Co-vector fields transform as the coordinates transform, what is often called "covariant". More precise, their components transform with the Jacobian of the coordinate change. In practice, you can simply use the chain rule to compute the the coordinate differentials, as you did. After that you can compute the vector field using a linear ansatz, e.g. $\partial_{\xi}=a\partial_r+b\partial_\theta+c\partial_z$ and $a=dr(\partial_\xi)=\frac{\partial r}{\partial\xi}=1$ and $b=c=0$. Here you can see what went wrong in your first calculation. The vector fields are actually connected via the inverse transformation. This is why their transformation behaviour is often called "contravariant".

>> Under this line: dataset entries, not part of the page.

/-- NOT IN PRINT; OUR BOOKKEEPING.  **THE (γ) exit⊗exit CHARGE OF THE SLOT IS THE `n_m ⊗ gaugeWt` SOURCE PAIRING OF `𝒟_{j+1}(e)`** (in-block root, `α ≠ β`, all `cE cVH cΛ`, every `j`):
`∃ m` bounded, comb-zero, `Lc`-periodic with `C_S = wVH_{j+1}·(wΦ_{Lc^{j+1}}-image of m)` (MY g42 tower) and, for every slot `(ν, y′)` and label `y`,
`Σ_κ Σ'_u w_κ(u)·C_S(κ,u) = Σ'_x Σ_κ₂ gaugeWt Lc y κ₂ x·(Σ'_u Σ_κ n_m κ u·𝒟(e) u x (inl κ)(inl κ₂))` — leaf-06 FILE B §3's LEFT side one level up. -/
theorem gaugeCharge_exit_eq_sourcePairing (hr : r ∈ box (d + 1) Lc) (cE cVH cΛ : ℝ) {α β : Fin (d + 1)} (hαβ : α ≠ β) (j : ℕ) :
    ∃ m : Form1 (d + 1) ℝ, (∃ B : ℝ, ∀ κ u, |m κ u| ≤ B) ∧ (∀ κ u, IsCombBondAt (toSite r) Lc κ u → m κ u = 0) ∧
      (∀ κ x v, m κ (x + (Lc : ℤ) • v) = m κ x) ∧
      (∀ (ν : Fin (d + 1)) (y' : Site (d + 1)), ∑' xz : Site (d + 1) × Site (d + 1),
        (if xz.1 α % (Lc : ℤ) = (Lc : ℤ) - 1 then (1 : ℝ) else 0) * (if xz.2 β % (Lc : ℤ) = (Lc : ℤ) - 1 then (1 : ℝ) else 0)
          * SpureRecAt d Lc (toSite r) cE cVH cΛ (j + 1) ν y' xz.1 xz.2 (Sum.inl α) (Sum.inl β)
        = wVH d Lc (j + 1) * ∑' v, ∑ l : Fin (d + 1), wΦ (N := Lc ^ (j + 1)) ν l (y' - v) * m l v) ∧
      ∀ (ν : Fin (d + 1)) (y' y : Site (d + 1)),
        (∑ κ : Fin (d + 1), ∑' u : Site (d + 1),
          (∑' x, ∑ κ₂, comp (coDressKBmAt (toSite r) Lc (KInvStep (d := d) Lc (j + 1)))
              (dM (coDressKBmAt (toSite r) Lc (KInvStep (d := d) Lc (j + 1))) Lc (SpureRecAt d Lc (toSite r) cE cVH cΛ (j + 1)) (M1At d Lc (toSite r) cΛ (j + 1)) ν y')
              u x (Sum.inl κ) (Sum.inl κ₂) * gaugeWt Lc y κ₂ x)
            * ∑' xz : Site (d + 1) × Site (d + 1), ((if xz.1 α % (Lc : ℤ) = (Lc : ℤ) - 1 then (1 : ℝ) else 0) * (if xz.2 β % (Lc : ℤ) = (Lc : ℤ) - 1 then (1 : ℝ) else 0))
                * SpureRecAt d Lc (toSite r) cE cVH cΛ (j + 1) κ u xz.1 xz.2 (Sum.inl α) (Sum.inl β))
        = ∑' x, ∑ κ₂, gaugeWt Lc y κ₂ x * (∑' u, ∑ κ,
            (axProjAt (toSite r) Lc m κ u - ((Lc : ℝ) ^ (d + 1))⁻¹ * (contourSum Lc m κ 0 * (if u κ % (Lc : ℤ) = (Lc : ℤ) - 1 then (1 : ℝ) else 0)))
              * dM (coDressKBmAt (toSite r) Lc (KInvStep (d := d) Lc (j + 1))) Lc (SpureRecAt d Lc (toSite r) cE cVH cΛ (j + 1)) (M1At d Lc (toSite r) cΛ (j + 1)) ν y'
                  u x (Sum.inl κ) (Sum.inl κ₂)) := by
  classical
  have hLc : 1 ≤ Lc := one_le_of_neZero Lc
  obtain ⟨m, ⟨B, hmB⟩, hm0, hper, hT⟩ := exists_periodic_potential_exitCharge hr cE cVH cΛ hαβ j
  refine ⟨m, ⟨B, hmB⟩, hm0, hper, hT, fun ν y' y => ?_⟩
  simp only [hT]
  set G := coDressKBmAt (toSite r) Lc (KInvStep (d := d) Lc (j + 1)) with hGdef
  obtain ⟨δG, CG, hδG, hCG, hG⟩ := decays_coDressKBmAt_KInvStep (d := d) hr (j + 1)
  obtain ⟨Cs, δs, hδs, hS⟩ := locStencil_SpureRecAt (d := d) (Lc := Lc) hLc hr cE cVH cΛ (j + 1)
  have hCs : 0 ≤ Cs := (hS 0 0).nonneg (Sum.inl 0)
  have hδ : 0 < min δs δG := lt_min hδs hδG
  have hSδ : LocStencil (SpureRecAt d Lc (toSite r) cE cVH cΛ (j + 1)) Cs (min δs δG) := locStencil_mono hS hCs (min_le_left _ _)
  have hMδ := vertexFamily_M1At (d := d) (Lc := Lc) hLc hr cΛ (j + 1) hδ.le
  have hW := vertexFamily_dM (N := Lc) hG hCG hSδ hMδ hδ (min_le_right _ _) ν y'
  have hδ2 : 0 < min δs δG / 2 := by positivity
  have hWs : Spr (dM G Lc (SpureRecAt d Lc (toSite r) cE cVH cΛ (j + 1)) (M1At d Lc (toSite r) cΛ (j + 1)) ν y') :=
    ⟨_, _, hδ2, decays_of_biLoc hW hδ2.le⟩
  have hB0 : 0 ≤ B := (abs_nonneg _).trans (hmB 0 0)
  have hEb : ∀ κ u, |wVH d Lc (j + 1) * ∑' v, ∑ l : Fin (d + 1), wΦ (N := Lc ^ (j + 1)) κ l (u - v) * m l v|
      ≤ |wVH d Lc (j + 1)| * (B * ∑ κ : Fin (d + 1), ∑ l : Fin (d + 1), ∑' z : Site (d + 1), |wΦ (N := Lc ^ (j + 1)) κ l z|) := by
    intro κ u
    rw [abs_mul]
    refine mul_le_mul_of_nonneg_left ((abs_tsum_sum_wΦ_mul_le (Lc ^ (j + 1)) hmB κ u).trans (mul_le_mul_of_nonneg_left ?_ hB0)) (abs_nonneg _)
    exact Finset.single_le_sum (f := fun κ => ∑ l : Fin (d + 1), ∑' z : Site (d + 1), |wΦ (N := Lc ^ (j + 1)) κ l z|)
      (fun κ _ => Finset.sum_nonneg fun l _ => tsum_nonneg fun z => abs_nonneg _) (Finset.mem_univ κ)
  obtain ⟨CA, Cs', CM, δA, hδA, hAf, -, -⟩ := exists_vertexFamily_combResponse (d := d) (Lc := Lc) hLc hr cE cVH cΛ (j + 1)
  have hw : ∀ κ u, |∑' x, ∑ κ₂, comp G (dM G Lc (SpureRecAt d Lc (toSite r) cE cVH cΛ (j + 1)) (M1At d Lc (toSite r) cΛ (j + 1)) ν y') u x (Sum.inl κ) (Sum.inl κ₂)
      * gaugeWt Lc y κ₂ x| ≤ ((d + 1 : ℕ) * CA * Zl (d + 1) δA) * Real.exp (-δA * l1 (u - (Lc : ℤ) • y')) :=
    fun κ u => abs_read_le (hAf ν y') hδA (fun κ₂ x => abs_gaugeWt_le_one Lc y κ₂ x) u (Sum.inl κ)
  have hsw : ∀ κ, Summable fun u => (∑' x, ∑ κ₂, comp G (dM G Lc (SpureRecAt d Lc (toSite r) cE cVH cΛ (j + 1)) (M1At d Lc (toSite r) cΛ (j + 1)) ν y') u x (Sum.inl κ) (Sum.inl κ₂)
      * gaugeWt Lc y κ₂ x) * (wVH d Lc (j + 1) * ∑' v, ∑ l : Fin (d + 1), wΦ (N := Lc ^ (j + 1)) κ l (u - v) * m l v) := by
    intro κ
    refine Summable.of_norm_bounded ((((summable_exp_shift' hδA ((Lc : ℤ) • y')).mul_left ((d + 1 : ℕ) * CA * Zl (d + 1) δA)).mul_right
      (|wVH d Lc (j + 1)| * (B * ∑ κ : Fin (d + 1), ∑ l : Fin (d + 1), ∑' z : Site (d + 1), |wΦ (N := Lc ^ (j + 1)) κ l z|)))) (fun u => ?_)
    rw [Real.norm_eq_abs, abs_mul]
    exact mul_le_mul (hw κ u) (hEb κ u) (abs_nonneg _) ((abs_nonneg _).trans (hw κ u))
  have hL : (∑ κ : Fin (d + 1), ∑' u : Site (d + 1),
        (∑' x, ∑ κ₂, comp G (dM G Lc (SpureRecAt d Lc (toSite r) cE cVH cΛ (j + 1)) (M1At d Lc (toSite r) cΛ (j + 1)) ν y') u x (Sum.inl κ) (Sum.inl κ₂) * gaugeWt Lc y κ₂ x)
          * (wVH d Lc (j + 1) * ∑' v, ∑ l : Fin (d + 1), wΦ (N := Lc ^ (j + 1)) κ l (u - v) * m l v))
      = ∑' u, ∑ κ, (wVH d Lc (j + 1) * ∑' v, ∑ l : Fin (d + 1), wΦ (N := Lc ^ (j + 1)) κ l (u - v) * m l v)
          * (∑' x, ∑ κ₂, comp G (dM G Lc (SpureRecAt d Lc (toSite r) cE cVH cΛ (j + 1)) (M1At d Lc (toSite r) cΛ (j + 1)) ν y') u x (Sum.inl κ) (Sum.inl κ₂)
              * gaugeWt Lc y κ₂ x) := by
    rw [← Summable.tsum_finsetSum (fun κ _ => hsw κ)]
    exact tsum_congr fun u => Finset.sum_congr rfl fun κ _ => mul_comm _ _
  rw [hL]
  simp only [gaugeWt_eq_dz]
  exact E2imageRead_comp_eq_sourceRead_succ hr j hWs hW hδ2 hmB hper (ψ := fun w : Site (d + 1) => if blk Lc w = y then (1 : ℝ) else 0) (Bψ := 1)
    (fun u => by split_ifs <;> simp)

In general, for arbitrary coordinates $x^i$ and $y^i=y^i(x^1,\dots,x^n)$ we have the rules
$$
dy^i=\sum_j \frac{\partial y^i}{\partial x^j}dx^j,
$$ 
and
$$
\partial_{y^i}=\sum_j dx^j(\partial_{y^i})\partial_{x^j}=\sum_j\frac{\partial x^j}{\partial y^i}\partial_{x^j}.
$$
Alternatively, you can also work in components. Let's write an arbitrary vector field as $V=\sum_i V^i \partial_{x^i} = \sum_i \tilde{V}^i \partial_{y^i}$. Then, plugging in the above transformations, we see that the components have to transform in the opposite way to the coordinate vector fields. I.e.
$$
\tilde V^i=\sum_j \frac{\partial y^i}{\partial x^j} V^j.
$$
A similar statement holds for the components of a form $\alpha=\sum_i\alpha_i dx^i$, which now have to transform "contravariantly":
$$
\tilde \alpha_i=\sum_j \frac{\partial x^j}{\partial y^i} \alpha_j.
$$
Side note: These transformation behaviour is the reason for the index notation (up/down) which I also used here. It is a reminder how the object you wrote down transforms.